== Segment start ==
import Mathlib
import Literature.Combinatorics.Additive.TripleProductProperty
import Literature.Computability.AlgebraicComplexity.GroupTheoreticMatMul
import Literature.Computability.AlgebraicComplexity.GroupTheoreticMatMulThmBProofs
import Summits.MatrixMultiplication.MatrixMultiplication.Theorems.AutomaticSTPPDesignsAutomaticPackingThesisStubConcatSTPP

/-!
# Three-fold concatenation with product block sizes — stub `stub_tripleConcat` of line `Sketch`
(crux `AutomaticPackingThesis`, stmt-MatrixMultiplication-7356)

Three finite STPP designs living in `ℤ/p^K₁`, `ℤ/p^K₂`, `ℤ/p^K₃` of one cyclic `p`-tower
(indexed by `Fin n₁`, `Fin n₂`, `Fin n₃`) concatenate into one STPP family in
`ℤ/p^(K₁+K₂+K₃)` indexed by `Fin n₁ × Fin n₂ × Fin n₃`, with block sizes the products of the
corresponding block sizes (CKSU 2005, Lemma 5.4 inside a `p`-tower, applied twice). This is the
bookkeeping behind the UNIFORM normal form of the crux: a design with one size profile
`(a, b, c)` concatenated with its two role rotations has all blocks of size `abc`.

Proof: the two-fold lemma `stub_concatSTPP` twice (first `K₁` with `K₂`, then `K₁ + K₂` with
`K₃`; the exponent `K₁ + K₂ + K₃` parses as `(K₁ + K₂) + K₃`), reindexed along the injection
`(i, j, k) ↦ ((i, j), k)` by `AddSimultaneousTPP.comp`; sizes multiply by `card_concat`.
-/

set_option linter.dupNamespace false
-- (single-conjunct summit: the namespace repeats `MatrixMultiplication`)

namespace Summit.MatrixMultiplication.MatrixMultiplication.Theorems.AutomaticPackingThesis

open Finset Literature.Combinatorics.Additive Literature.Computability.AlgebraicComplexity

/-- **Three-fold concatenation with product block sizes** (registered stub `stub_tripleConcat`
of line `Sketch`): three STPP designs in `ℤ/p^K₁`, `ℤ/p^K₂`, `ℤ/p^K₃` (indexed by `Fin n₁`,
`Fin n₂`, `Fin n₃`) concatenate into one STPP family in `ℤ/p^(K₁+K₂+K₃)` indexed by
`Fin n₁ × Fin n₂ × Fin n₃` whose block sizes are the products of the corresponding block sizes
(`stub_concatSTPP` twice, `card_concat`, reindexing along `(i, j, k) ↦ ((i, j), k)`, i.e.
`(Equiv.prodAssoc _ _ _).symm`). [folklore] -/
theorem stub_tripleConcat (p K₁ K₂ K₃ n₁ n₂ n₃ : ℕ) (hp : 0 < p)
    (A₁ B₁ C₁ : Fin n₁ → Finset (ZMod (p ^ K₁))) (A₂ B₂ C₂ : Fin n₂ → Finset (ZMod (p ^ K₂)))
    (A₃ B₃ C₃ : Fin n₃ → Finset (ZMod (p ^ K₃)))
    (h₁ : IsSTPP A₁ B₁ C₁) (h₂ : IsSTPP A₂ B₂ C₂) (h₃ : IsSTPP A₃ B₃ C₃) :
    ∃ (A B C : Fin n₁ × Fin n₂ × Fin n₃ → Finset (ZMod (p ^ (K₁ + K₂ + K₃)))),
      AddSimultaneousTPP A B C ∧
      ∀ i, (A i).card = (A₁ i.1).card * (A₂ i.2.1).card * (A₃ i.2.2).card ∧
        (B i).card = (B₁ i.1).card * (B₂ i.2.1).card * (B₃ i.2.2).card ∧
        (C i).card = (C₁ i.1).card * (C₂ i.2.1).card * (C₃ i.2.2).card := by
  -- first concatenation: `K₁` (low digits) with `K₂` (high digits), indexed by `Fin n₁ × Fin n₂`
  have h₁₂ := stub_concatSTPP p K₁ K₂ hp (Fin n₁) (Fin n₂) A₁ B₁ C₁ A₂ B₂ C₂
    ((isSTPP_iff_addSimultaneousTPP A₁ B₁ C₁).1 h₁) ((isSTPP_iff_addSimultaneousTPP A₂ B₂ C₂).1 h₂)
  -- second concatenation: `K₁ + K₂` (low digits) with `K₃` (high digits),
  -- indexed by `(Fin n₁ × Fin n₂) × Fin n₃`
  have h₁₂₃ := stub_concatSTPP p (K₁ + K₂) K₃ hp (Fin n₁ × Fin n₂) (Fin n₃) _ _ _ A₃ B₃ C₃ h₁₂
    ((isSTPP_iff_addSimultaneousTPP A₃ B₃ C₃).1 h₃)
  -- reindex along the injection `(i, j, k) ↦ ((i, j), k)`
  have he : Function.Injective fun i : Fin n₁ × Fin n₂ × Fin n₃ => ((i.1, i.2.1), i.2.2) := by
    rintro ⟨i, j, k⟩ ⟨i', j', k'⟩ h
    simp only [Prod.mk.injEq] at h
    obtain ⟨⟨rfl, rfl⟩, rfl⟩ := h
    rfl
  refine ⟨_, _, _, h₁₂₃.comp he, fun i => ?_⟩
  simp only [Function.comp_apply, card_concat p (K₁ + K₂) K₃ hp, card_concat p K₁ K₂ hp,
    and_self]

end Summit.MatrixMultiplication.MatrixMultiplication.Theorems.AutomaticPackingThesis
== Segment end ==
== Segment start ==
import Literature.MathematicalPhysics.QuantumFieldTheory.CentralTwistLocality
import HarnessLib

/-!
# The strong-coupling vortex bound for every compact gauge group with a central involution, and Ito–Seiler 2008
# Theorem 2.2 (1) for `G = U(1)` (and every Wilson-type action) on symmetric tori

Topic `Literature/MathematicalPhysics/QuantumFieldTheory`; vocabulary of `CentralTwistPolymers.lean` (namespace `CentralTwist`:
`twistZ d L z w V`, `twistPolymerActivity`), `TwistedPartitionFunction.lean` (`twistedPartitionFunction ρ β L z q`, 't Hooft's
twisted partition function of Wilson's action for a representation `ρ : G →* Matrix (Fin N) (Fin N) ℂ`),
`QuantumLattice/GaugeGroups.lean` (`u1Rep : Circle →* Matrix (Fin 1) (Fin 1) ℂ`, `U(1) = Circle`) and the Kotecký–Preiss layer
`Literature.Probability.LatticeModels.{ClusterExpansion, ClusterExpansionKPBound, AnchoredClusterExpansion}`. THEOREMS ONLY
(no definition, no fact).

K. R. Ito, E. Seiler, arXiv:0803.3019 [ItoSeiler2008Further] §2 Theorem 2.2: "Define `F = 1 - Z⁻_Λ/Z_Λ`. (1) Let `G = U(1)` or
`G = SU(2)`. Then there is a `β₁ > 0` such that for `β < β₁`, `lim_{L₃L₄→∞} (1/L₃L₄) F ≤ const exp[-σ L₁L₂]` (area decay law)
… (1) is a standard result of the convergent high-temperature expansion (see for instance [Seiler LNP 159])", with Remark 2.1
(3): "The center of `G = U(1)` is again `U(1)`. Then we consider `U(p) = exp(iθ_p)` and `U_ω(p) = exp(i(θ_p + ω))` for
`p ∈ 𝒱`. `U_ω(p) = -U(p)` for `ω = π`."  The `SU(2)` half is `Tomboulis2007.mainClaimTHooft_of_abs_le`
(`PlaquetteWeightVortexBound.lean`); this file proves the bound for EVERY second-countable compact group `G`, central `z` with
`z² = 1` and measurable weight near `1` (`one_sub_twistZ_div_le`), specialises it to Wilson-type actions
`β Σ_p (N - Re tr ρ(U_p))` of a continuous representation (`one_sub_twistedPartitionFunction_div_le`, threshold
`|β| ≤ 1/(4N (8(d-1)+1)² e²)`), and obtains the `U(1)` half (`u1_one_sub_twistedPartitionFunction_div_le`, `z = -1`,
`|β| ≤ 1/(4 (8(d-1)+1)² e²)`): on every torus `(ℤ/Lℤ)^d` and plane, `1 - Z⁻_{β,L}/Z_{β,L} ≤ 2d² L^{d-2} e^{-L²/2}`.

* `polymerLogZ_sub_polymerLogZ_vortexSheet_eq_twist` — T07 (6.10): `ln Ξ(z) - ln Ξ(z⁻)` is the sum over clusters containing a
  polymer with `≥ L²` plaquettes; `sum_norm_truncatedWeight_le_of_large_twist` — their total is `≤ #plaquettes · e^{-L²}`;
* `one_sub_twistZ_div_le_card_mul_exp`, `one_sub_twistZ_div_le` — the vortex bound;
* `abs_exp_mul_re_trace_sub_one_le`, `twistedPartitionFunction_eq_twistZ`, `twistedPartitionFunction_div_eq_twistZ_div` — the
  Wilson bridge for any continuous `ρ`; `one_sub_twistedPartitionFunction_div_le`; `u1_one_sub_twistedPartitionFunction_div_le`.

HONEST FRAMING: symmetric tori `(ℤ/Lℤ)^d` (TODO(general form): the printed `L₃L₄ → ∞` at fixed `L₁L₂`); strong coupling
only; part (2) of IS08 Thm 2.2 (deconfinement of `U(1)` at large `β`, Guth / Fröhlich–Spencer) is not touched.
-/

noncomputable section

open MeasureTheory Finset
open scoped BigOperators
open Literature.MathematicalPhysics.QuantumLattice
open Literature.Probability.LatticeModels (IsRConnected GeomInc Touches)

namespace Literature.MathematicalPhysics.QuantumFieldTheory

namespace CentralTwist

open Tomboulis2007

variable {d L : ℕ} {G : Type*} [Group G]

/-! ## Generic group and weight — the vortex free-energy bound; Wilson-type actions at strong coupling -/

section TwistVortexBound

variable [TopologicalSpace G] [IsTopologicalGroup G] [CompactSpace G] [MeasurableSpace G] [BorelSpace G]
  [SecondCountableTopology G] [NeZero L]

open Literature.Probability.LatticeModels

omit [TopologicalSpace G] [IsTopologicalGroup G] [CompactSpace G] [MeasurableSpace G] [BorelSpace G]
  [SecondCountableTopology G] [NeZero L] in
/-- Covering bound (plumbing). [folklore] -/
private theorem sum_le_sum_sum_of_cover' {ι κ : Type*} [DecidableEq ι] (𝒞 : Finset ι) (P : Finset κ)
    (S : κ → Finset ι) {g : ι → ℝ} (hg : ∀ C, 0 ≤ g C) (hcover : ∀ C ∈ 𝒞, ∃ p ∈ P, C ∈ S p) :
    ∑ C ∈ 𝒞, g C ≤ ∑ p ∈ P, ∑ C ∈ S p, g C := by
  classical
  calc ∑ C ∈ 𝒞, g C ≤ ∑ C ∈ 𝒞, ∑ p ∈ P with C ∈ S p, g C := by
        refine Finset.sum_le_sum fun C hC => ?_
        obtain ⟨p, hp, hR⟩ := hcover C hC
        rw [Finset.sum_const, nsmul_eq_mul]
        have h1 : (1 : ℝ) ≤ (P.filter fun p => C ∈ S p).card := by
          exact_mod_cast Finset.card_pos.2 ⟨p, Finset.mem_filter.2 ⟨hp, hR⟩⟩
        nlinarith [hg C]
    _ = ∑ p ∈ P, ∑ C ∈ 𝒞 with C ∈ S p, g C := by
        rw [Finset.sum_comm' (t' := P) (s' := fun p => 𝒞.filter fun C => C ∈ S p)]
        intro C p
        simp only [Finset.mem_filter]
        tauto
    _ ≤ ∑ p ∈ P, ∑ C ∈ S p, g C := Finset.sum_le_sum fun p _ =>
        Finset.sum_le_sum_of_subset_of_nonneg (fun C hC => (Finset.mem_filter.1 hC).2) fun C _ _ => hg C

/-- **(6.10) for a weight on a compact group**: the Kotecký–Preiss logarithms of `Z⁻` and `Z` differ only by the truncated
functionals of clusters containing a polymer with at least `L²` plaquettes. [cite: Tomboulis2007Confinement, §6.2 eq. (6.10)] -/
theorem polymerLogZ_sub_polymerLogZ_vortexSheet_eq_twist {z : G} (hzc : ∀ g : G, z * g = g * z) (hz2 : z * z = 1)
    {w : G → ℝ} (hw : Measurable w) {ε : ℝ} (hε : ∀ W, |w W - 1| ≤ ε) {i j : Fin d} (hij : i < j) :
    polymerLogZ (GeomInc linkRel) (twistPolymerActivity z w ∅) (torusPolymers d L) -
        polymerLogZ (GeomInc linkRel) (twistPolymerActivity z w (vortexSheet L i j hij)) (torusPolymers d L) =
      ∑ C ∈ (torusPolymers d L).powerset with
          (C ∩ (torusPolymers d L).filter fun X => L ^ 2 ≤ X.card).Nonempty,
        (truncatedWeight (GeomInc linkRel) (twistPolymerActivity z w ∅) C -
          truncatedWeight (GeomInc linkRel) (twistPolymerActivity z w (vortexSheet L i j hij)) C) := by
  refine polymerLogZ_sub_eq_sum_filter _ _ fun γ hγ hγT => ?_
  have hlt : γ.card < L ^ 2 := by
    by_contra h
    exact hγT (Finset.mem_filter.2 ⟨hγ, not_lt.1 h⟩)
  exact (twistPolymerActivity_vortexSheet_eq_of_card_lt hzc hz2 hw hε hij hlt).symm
== Segment end ==
Exercise goal:
What lines in the entries above include the string "QuantumFieldTheory"? Return each one.

Answer space:
import Literature.MathematicalPhysics.QuantumFieldTheory.CentralTwistLocality
Topic `Literature/MathematicalPhysics/QuantumFieldTheory`; vocabulary of `CentralTwistPolymers.lean` (namespace `CentralTwist`:
namespace Literature.MathematicalPhysics.QuantumFieldTheory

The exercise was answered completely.